=== WHAT IS NEEDED ===
Copy out exactly each line from the line with "def Row_F1gsx : Prop" through the last line of the material below.
##### MATERIAL FOR THIS EXERCISE
import Summits.NavierStokesRegularity.NavierStokesRegularity.Theorems.ScenarioCensusRowF1StretchedTransfer
import Summits.NavierStokesRegularity.NavierStokesRegularity.Theorems.ScenarioCensusRowF1ColumnarTransfer
import HarnessLib

/-!
# LINE «stretched-top» port, part 4/4: the rows are EXCLUDED (`rowF1sx_holds`, `rowF1lb_holds`, …), the floor `criticallyStretchedTop_holds`, displays,
# `stretchingSlack_iff_rowF1`; census KEYS `Row_F1sx` / `Row_F1ss` / `Row_F1rg` / `Row_F1gsx` / `Row_F1lb` + `_excluded`

Re-homed for the scenario census (typer seat ns-census-typer-1 g7; the cells F1sx ⊇ F1ss ⊇ F1rg, F1gsx, F1lb are MEMBERS OF RECORD «DECIDED IN KERNEL IN
FILES» of row F1 since census v1.68 (critic idea-crit-3 g6 PASS 19:59:58Z; ref ns-census-ref g8 PRE-CHECK ✓ §13.14 [2/6]; lit §21.20); this port makes
them TREE-decided): VERBATIM PORT of ns-idea-3 LINE 16 «stretched-top», `pub/ideators/ns-idea-3/lines/stretched-top/line-stretched-top.lean` sha16
a94533c1db73adac (912 l., lean check rc 0, 0 sorry), split for the 400-line rule into `ScenarioCensusRowF1Stretched` (§1) → `…StretchedZoom` (§2–§3) →
`…StretchedTransfer` (§4) → `…StretchedTop` (§5 + census KEYS).  Lean text VERBATIM in namespace `…Theorems.ScenarioCensus.StretchedTop` (the line's
`…Cruxes.ScenarioCensusRowF1.StretchedTopLine` re-homed); port edits: `@[conjecture]` on the residual `StretchingSlack` (≡ `ScenarioCensus.Row_F1`, OPEN).

No census VALUE is moved here (row F1 stays OPEN-WITH-LINE; the members become TREE-decided by name); NS regularity is NOT proved; `Row_F1` is
untouched (zero movement, `stretchingSlack_iff_rowF1`); no summit statement is proved by this file. Lemmas that restate already-landed tree declarations are taken BY NAME (gate lint `dedup.landed`): `tendsto_physicalTime` = `ColumnarTop.tendsto_physicalTime`, `eventually_fast` = `ColumnarTop.eventually_fast`.
-/

-- the summit and its single problem share the name `NavierStokesRegularity` (D-0017 nested layout)
set_option linter.dupNamespace false

noncomputable section

open MeasureTheory Set Function Filter TopologicalSpace Metric
open scoped Topology NNReal ENNReal InnerProductSpace RealInnerProductSpace Laplacian

namespace Summit.NavierStokesRegularity.NavierStokesRegularity.Theorems.ScenarioCensus.StretchedTop

open Literature.Analysis Literature.Analysis.FluidPDE
open Summit.NavierStokesRegularity.NavierStokesRegularity.Theorems

/-! ## §5 The rows are EXCLUDED; the floor; displays; the residual is exactly `Row_F1` -/

/-- **Criterion row F1sx is EXCLUDED** (in kernel): Type I + sub-critical vortex stretching on the top of a
subcritical level ⇒ extension. -/
theorem rowF1sx_holds : Row_F1sx := by
  intro ν T hν hT u p hsol hLH hdec hTI hsx
  obtain ⟨Λ, hΛ, θ, hθ, hst⟩ := hsx
  apply hasSmoothExtensionPast_of_forall_exists_parabolicCylinder hν hT hsol hLH hdec
  intro x₀
  by_contra hno
  have hsing : ∀ r : ℝ, 0 < r →
      eLpNorm (uncurry u) ∞ (volume.restrict (parabolicCylinder r ((T : ℝ), x₀))) = ∞ := by
    intro r hr
    by_contra h
    exact hno ⟨r, hr, lt_top_iff_ne_top.2 h⟩
  obtain ⟨C, α, β, R, c, W, hα, hβ, hR, hαR, hcpos, hclim, hW, hpt, hgrad, t, ht, y, hne⟩ :=
    exists_singularZoom_package hν hT hsol hLH hdec hTI x₀ hsing
  exact hne (typeI_ancient_eq_zero_of_subcriticalStretching hθ hW
    (subcriticalStretching_transfer hα hβ hαR hcpos hclim hW hpt hgrad hΛ hst) t ht y)

/-- **Criterion row F1lb is EXCLUDED** (in kernel): Type I + Lamb slack on the top of a subcritical level ⇒
extension. -/
theorem rowF1lb_holds : Row_F1lb := by
  intro ν T hν hT u p hsol hLH hdec hTI hlb
  obtain ⟨Λ, hΛ, hls⟩ := hlb
  apply hasSmoothExtensionPast_of_forall_exists_parabolicCylinder hν hT hsol hLH hdec
  intro x₀
  by_contra hno
  have hsing : ∀ r : ℝ, 0 < r →
      eLpNorm (uncurry u) ∞ (volume.restrict (parabolicCylinder r ((T : ℝ), x₀))) = ∞ := by
    intro r hr
    by_contra h
    exact hno ⟨r, hr, lt_top_iff_ne_top.2 h⟩
  obtain ⟨C, α, β, R, c, W, hα, hβ, hR, hαR, hcpos, hclim, hW, hpt, hgrad, t, ht, y, hne⟩ :=
    exists_singularZoom_package hν hT hsol hLH hdec hTI x₀ hsing
  have hL := lambSlack_transfer hα hβ hαR hcpos hclim hpt hgrad hΛ hls
  refine hne (typeI_ancient_eq_zero_of_lamb_eq_zero hW (fun s hs y' => ?_) t ht y)
  by_cases hy : W s y' = 0
  · rw [hy, ← crossCLM_apply, map_zero]
  · exact hL s hs y' hy

/-- **Criterion row F1ss is EXCLUDED** (in kernel; corollary of `rowF1sx_holds`). -/
theorem rowF1ss_holds : Row_F1ss := rowF1ss_of_rowF1sx rowF1sx_holds

/-- **Criterion row F1rg is EXCLUDED** (in kernel; corollary of `rowF1ss_holds`). -/
theorem rowF1rg_holds : Row_F1rg := rowF1rg_of_rowF1ss rowF1ss_holds

/-- **Criterion row F1gsx is EXCLUDED** (in kernel; corollary of `rowF1sx_holds`). -/
theorem rowF1gsx_holds : Row_F1gsx := rowF1gsx_of_rowF1sx rowF1sx_holds

/-- **CRITICALLY STRETCHED TOP** (structural theorem, in kernel). -/
theorem criticallyStretchedTop_holds : CriticallyStretchedTop :=
  fun ν T hν hT u p hmax hLH hdec hTI =>
    ⟨fun h => hmax.2 (rowF1sx_holds ν T hν hT u p hmax.1 hLH hdec hTI h),
      fun h => hmax.2 (rowF1lb_holds ν T hν hT u p hmax.1 hLH hdec hTI h)⟩

/-- No Type-I Clay blow-up has a sub-critical strain top. -/
theorem not_hasSubcriticalStrainTop_of_typeI : ∀ (ν T : ℝ), 0 < ν → 0 < T →
    ∀ (u : ℝ → E3 → E3) (p : ℝ → E3 → ℝ),
    IsMaximalSmoothSolution ν 0 u p T → IsLerayHopfOn T ν 0 (u 0) u →
    HasRapidSpatialDecay (u 0) → IsTypeIBlowup u T → ¬ HasSubcriticalStrainTop T u :=
  fun ν T hν hT u p hmax hLH hdec hTI h =>
    (criticallyStretchedTop_holds ν T hν hT u p hmax hLH hdec hTI).1 h.hasSubcriticallyStretchedTop

/-- No Type-I Clay blow-up has an asymptotically rigid top. -/
theorem not_hasRigidTop_of_typeI : ∀ (ν T : ℝ), 0 < ν → 0 < T →
    ∀ (u : ℝ → E3 → E3) (p : ℝ → E3 → ℝ),
    IsMaximalSmoothSolution ν 0 u p T → IsLerayHopfOn T ν 0 (u 0) u →
    HasRapidSpatialDecay (u 0) → IsTypeIBlowup u T → ¬ HasRigidTop T u :=
  fun ν T hν hT u p hmax hLH hdec hTI h =>
    not_hasSubcriticalStrainTop_of_typeI ν T hν hT u p hmax hLH hdec hTI h.hasSubcriticalStrainTop

/-- No Type-I Clay blow-up has global sub-critical stretching. -/
theorem not_hasSubcriticalStretching_of_typeI : ∀ (ν T : ℝ), 0 < ν → 0 < T →
    ∀ (u : ℝ → E3 → E3) (p : ℝ → E3 → ℝ),
    IsMaximalSmoothSolution ν 0 u p T → IsLerayHopfOn T ν 0 (u 0) u →
    HasRapidSpatialDecay (u 0) → IsTypeIBlowup u T → ¬ HasSubcriticalStretching T u :=
  fun ν T hν hT u p hmax hLH hdec hTI h =>
    (criticallyStretchedTop_holds ν T hν hT u p hmax hLH hdec hTI).1 h.hasSubcriticallyStretchedTop

/-- **NEAR-CRITICAL VORTEX STRETCHING ON THE TOP, unfolded** (display form, constant levels): in the maximal
Type-I Clay frame, for EVERY `θ < 1`, EVERY level `Λ` and every `t₁ < T` some time `t ∈ (t₁, T)` has a
`Λ`-fast point where `(T − t) ⟪∇u ω, ω⟫ > θ ‖ω‖²` — the vortex stretching rate of the fast fluid reaches
`θ/(T − t)` for every `θ < 1`, arbitrarily close to `T`. -/
theorem nearCriticalStretching_unfolded : ∀ (ν T : ℝ), 0 < ν → 0 < T →
    ∀ (u : ℝ → E3 → E3) (p : ℝ → E3 → ℝ),
    IsMaximalSmoothSolution ν 0 u p T → IsLerayHopfOn T ν 0 (u 0) u →
    HasRapidSpatialDecay (u 0) → IsTypeIBlowup u T →
    ∀ θ : ℝ, θ < 1 → ∀ Λ : ℝ, ∀ t₁ : ℝ, t₁ < T →
      ∃ t ∈ Ioo t₁ T, ∃ x : E3, Λ < ‖u t x‖ ∧
        θ * ‖curl (u t) x‖ ^ 2 < (T - t) * ⟪fderiv ℝ (u t) x (curl (u t) x), curl (u t) x⟫_ℝ := by
  intro ν T hν hT u p hmax hLH hdec hTI θ hθ Λ t₁ ht₁
  by_contra hno
  push Not at hno
  refine (criticallyStretchedTop_holds ν T hν hT u p hmax hLH hdec hTI).1
    ⟨fun _ => Λ, isSubcriticalLevel_const T Λ, θ, hθ, ?_⟩
  exact eventually_of_mem (Ioo_mem_nhdsLT ht₁) fun t ht x hx => hno t ht x hx

/-- **NEAR-CRITICAL STRETCHING RATE, normalised display**: for `0 ≤ θ < 1`, at the fast point of
`nearCriticalStretching_unfolded` the vorticity is nonzero and the stretching RATE
`σ = ⟪∇u ξ_ω, ξ_ω⟫`, `ξ_ω = ω/‖ω‖`, exceeds `θ/(T − t)`. -/
theorem nearCriticalStretchingRate_unfolded : ∀ (ν T : ℝ), 0 < ν → 0 < T →
    ∀ (u : ℝ → E3 → E3) (p : ℝ → E3 → ℝ),
    IsMaximalSmoothSolution ν 0 u p T → IsLerayHopfOn T ν 0 (u 0) u →
    HasRapidSpatialDecay (u 0) → IsTypeIBlowup u T →
    ∀ θ : ℝ, 0 ≤ θ → θ < 1 → ∀ Λ : ℝ, ∀ t₁ : ℝ, t₁ < T →
      ∃ t ∈ Ioo t₁ T, ∃ x : E3, Λ < ‖u t x‖ ∧ curl (u t) x ≠ 0 ∧
        θ < (T - t) * ⟪fderiv ℝ (u t) x (vorticityDirection (curl (u t)) x),
          vorticityDirection (curl (u t)) x⟫_ℝ := by
  intro ν T hν hT u p hmax hLH hdec hTI θ hθ0 hθ Λ t₁ ht₁
  obtain ⟨t, ht, x, hx, hlt⟩ :=
    nearCriticalStretching_unfolded ν T hν hT u p hmax hLH hdec hTI θ hθ Λ t₁ ht₁
  have hω : curl (u t) x ≠ 0 := by
    intro h0
    rw [h0, norm_zero, map_zero, inner_zero_right] at hlt
    simp at hlt
  refine ⟨t, ht, x, hx, hω, ?_⟩
  have hn : 0 < ‖curl (u t) x‖ := norm_pos_iff.2 hω
  rw [vorticityDirection_apply, map_smul, real_inner_smul_left, real_inner_smul_right]
  have e : (T - t) * (‖curl (u t) x‖⁻¹ * (‖curl (u t) x‖⁻¹ *
      ⟪fderiv ℝ (u t) x (curl (u t) x), curl (u t) x⟫_ℝ)) =
      (‖curl (u t) x‖ ^ 2)⁻¹ * ((T - t) * ⟪fderiv ℝ (u t) x (curl (u t) x), curl (u t) x⟫_ℝ) := by
    field_simp
  rw [e, lt_inv_mul_iff₀ (by positivity : (0 : ℝ) < ‖curl (u t) x‖ ^ 2)]
  linarith

/-- **SUPER-CRITICAL PRINCIPAL STRAIN ON THE TOP, unfolded**: for EVERY `θ < 1` and EVERY level `Λ`,
arbitrarily close to `T` some `Λ`-fast point has a direction `ξ` with `(T − t) ⟪∇u ξ, ξ⟫ > θ ‖ξ‖²`. -/
theorem supercriticalStrain_unfolded : ∀ (ν T : ℝ), 0 < ν → 0 < T →
    ∀ (u : ℝ → E3 → E3) (p : ℝ → E3 → ℝ),
    IsMaximalSmoothSolution ν 0 u p T → IsLerayHopfOn T ν 0 (u 0) u →
    HasRapidSpatialDecay (u 0) → IsTypeIBlowup u T →
    ∀ θ : ℝ, θ < 1 → ∀ Λ : ℝ, ∀ t₁ : ℝ, t₁ < T →
      ∃ t ∈ Ioo t₁ T, ∃ x : E3, Λ < ‖u t x‖ ∧
        ∃ ξ : E3, θ * ‖ξ‖ ^ 2 < (T - t) * ⟪fderiv ℝ (u t) x ξ, ξ⟫_ℝ := by
  intro ν T hν hT u p hmax hLH hdec hTI θ hθ Λ t₁ ht₁
  by_contra hno
  push Not at hno
  refine not_hasSubcriticalStrainTop_of_typeI ν T hν hT u p hmax hLH hdec hTI
    ⟨fun _ => Λ, isSubcriticalLevel_const T Λ, θ, hθ, ?_⟩
  exact eventually_of_mem (Ioo_mem_nhdsLT ht₁) fun t ht x hx ξ => hno t ht x hx ξ

/-- **NO RIGID TOP, unfolded**: for EVERY level `Λ` there is an `ε > 0` such that arbitrarily close to `T`
some `Λ`-fast point has a direction `ξ` with `(T − t) |⟪∇u ξ, ξ⟫| > ε ‖ξ‖²` — the fast fluid deforms at the
Type-I rate, it does not merely rotate. -/
theorem noRigidTop_unfolded : ∀ (ν T : ℝ), 0 < ν → 0 < T →
    ∀ (u : ℝ → E3 → E3) (p : ℝ → E3 → ℝ),
    IsMaximalSmoothSolution ν 0 u p T → IsLerayHopfOn T ν 0 (u 0) u →
    HasRapidSpatialDecay (u 0) → IsTypeIBlowup u T →
    ∀ Λ : ℝ, ∃ ε : ℝ, 0 < ε ∧ ∀ t₁ : ℝ, t₁ < T →
      ∃ t ∈ Ioo t₁ T, ∃ x : E3, Λ < ‖u t x‖ ∧
        ∃ ξ : E3, ε * ‖ξ‖ ^ 2 < (T - t) * |⟪fderiv ℝ (u t) x ξ, ξ⟫_ℝ| := by
  intro ν T hν hT u p hmax hLH hdec hTI Λ
  by_contra hno
  push Not at hno
  refine not_hasRigidTop_of_typeI ν T hν hT u p hmax hLH hdec hTI
    ⟨fun _ => Λ, isSubcriticalLevel_const T Λ, fun ε hε => ?_⟩
  obtain ⟨t₁, ht₁, h⟩ := hno ε hε
  exact eventually_of_mem (Ioo_mem_nhdsLT ht₁) fun t ht x hx ξ => h t ht x hx ξ

/-- **TYPE-I LAMB VECTOR ON THE TOP, unfolded**: for EVERY level `Λ` there is an `ε > 0` such that
arbitrarily close to `T` some `Λ`-fast point carries a Lamb vector `(T − t)^{3/2} ‖ω × u‖ > ε` — the top of a
Type-I blow-up is NOT asymptotically Beltrami. -/
theorem typeILambVectorOnTop_unfolded : ∀ (ν T : ℝ), 0 < ν → 0 < T →
    ∀ (u : ℝ → E3 → E3) (p : ℝ → E3 → ℝ),
    IsMaximalSmoothSolution ν 0 u p T → IsLerayHopfOn T ν 0 (u 0) u →
    HasRapidSpatialDecay (u 0) → IsTypeIBlowup u T →
    ∀ Λ : ℝ, ∃ ε : ℝ, 0 < ε ∧ ∀ t₁ : ℝ, t₁ < T →
      ∃ t ∈ Ioo t₁ T, ∃ x : E3, Λ < ‖u t x‖ ∧
        ε < (T - t) * Real.sqrt (T - t) * ‖cross (curl (u t) x) (u t x)‖ := by
  intro ν T hν hT u p hmax hLH hdec hTI Λ
  by_contra hno
  push Not at hno
  refine (criticallyStretchedTop_holds ν T hν hT u p hmax hLH hdec hTI).2
    ⟨fun _ => Λ, isSubcriticalLevel_const T Λ, fun ε hε => ?_⟩
  obtain ⟨t₁, ht₁, h⟩ := hno ε hε
  exact eventually_of_mem (Ioo_mem_nhdsLT ht₁) fun t ht x hx => h t ht x hx

/-- **Row F1 ≡ StretchingSlack** (exact reformulation, in kernel). -/
theorem stretchingSlack_iff_rowF1 : StretchingSlack ↔ ScenarioCensus.Row_F1 :=
  ⟨fun h => rowF1_of rowF1gsx_holds h, stretchingSlack_of_rowF1⟩

/-- **Composition concluding the target BY NAME**: `StretchingSlack → Row_F1`. -/
theorem rowF1_of_stretchingSlack : StretchingSlack → ScenarioCensus.Row_F1 :=
  stretchingSlack_iff_rowF1.1

end Summit.NavierStokesRegularity.NavierStokesRegularity.Theorems.ScenarioCensus.StretchedTop

namespace Summit.NavierStokesRegularity.NavierStokesRegularity.Theorems.ScenarioCensus

/-! ## Census KEYS (ns `…Theorems.ScenarioCensus`): the STRETCHED-TOP family of row F1 — TREE-decided members -/

/-- **Cell F1sx** (row F1 frame VERBATIM + sub-critical vortex stretching on the fast set ⇒ smooth extension past `T`): `:= StretchedTop.Row_F1sx`. DECIDED. -/
def Row_F1sx : Prop := StretchedTop.Row_F1sx
/-- F1sx is EXCLUDED (decided in the tree): `StretchedTop.rowF1sx_holds`. -/
theorem row_F1sx_excluded : Row_F1sx := StretchedTop.rowF1sx_holds

/-- **Cell F1ss** (⊆ F1sx): `:= StretchedTop.Row_F1ss`. DECIDED. -/
def Row_F1ss : Prop := StretchedTop.Row_F1ss
/-- F1ss is EXCLUDED (decided in the tree): `StretchedTop.rowF1ss_holds`. -/
theorem row_F1ss_excluded : Row_F1ss := StretchedTop.rowF1ss_holds

/-- **Cell F1rg** (⊆ F1ss): `:= StretchedTop.Row_F1rg`. DECIDED. -/
def Row_F1rg : Prop := StretchedTop.Row_F1rg
/-- F1rg is EXCLUDED (decided in the tree): `StretchedTop.rowF1rg_holds`. -/
theorem row_F1rg_excluded : Row_F1rg := StretchedTop.rowF1rg_holds

/-- **Cell F1gsx** (`(T−t)⟪∇u ω, ω⟫ ≤ θ|ω|²` on the fast set): `:= StretchedTop.Row_F1gsx`. DECIDED. -/
def Row_F1gsx : Prop := StretchedTop.Row_F1gsx
/-- F1gsx is EXCLUDED (decided in the tree): `StretchedTop.rowF1gsx_holds`. -/
theorem row_F1gsx_excluded : Row_F1gsx := StretchedTop.rowF1gsx_holds

/-- **Cell F1lb** (vanishing Lamb-vector condition on the top): `:= StretchedTop.Row_F1lb`. DECIDED. -/
def Row_F1lb : Prop := StretchedTop.Row_F1lb
/-- F1lb is EXCLUDED (decided in the tree): `StretchedTop.rowF1lb_holds`. -/
theorem row_F1lb_excluded : Row_F1lb := StretchedTop.rowF1lb_holds

/-- **Floor CRITICALLY STRETCHED TOP** at the level of the census keys: `StretchedTop.criticallyStretchedTop_holds`. -/
theorem row_F1_criticallyStretchedTop : StretchedTop.CriticallyStretchedTop := StretchedTop.criticallyStretchedTop_holds

end Summit.NavierStokesRegularity.NavierStokesRegularity.Theorems.ScenarioCensus

end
##########
=== EXERCISE OUTPUT ===
def Row_F1gsx : Prop := StretchedTop.Row_F1gsx
/-- F1gsx is EXCLUDED (decided in the tree): `StretchedTop.rowF1gsx_holds`. -/
theorem row_F1gsx_excluded : Row_F1gsx := StretchedTop.rowF1gsx_holds

/-- **Cell F1lb** (vanishing Lamb-vector condition on the top): `:= StretchedTop.Row_F1lb`. DECIDED. -/
def Row_F1lb : Prop := StretchedTop.Row_F1lb
/-- F1lb is EXCLUDED (decided in the tree): `StretchedTop.rowF1lb_holds`. -/
theorem row_F1lb_excluded : Row_F1lb := StretchedTop.rowF1lb_holds

/-- **Floor CRITICALLY STRETCHED TOP** at the level of the census keys: `StretchedTop.criticallyStretchedTop_holds`. -/
theorem row_F1_criticallyStretchedTop : StretchedTop.CriticallyStretchedTop := StretchedTop.criticallyStretchedTop_holds

end Summit.NavierStokesRegularity.NavierStokesRegularity.Theorems.ScenarioCensus

end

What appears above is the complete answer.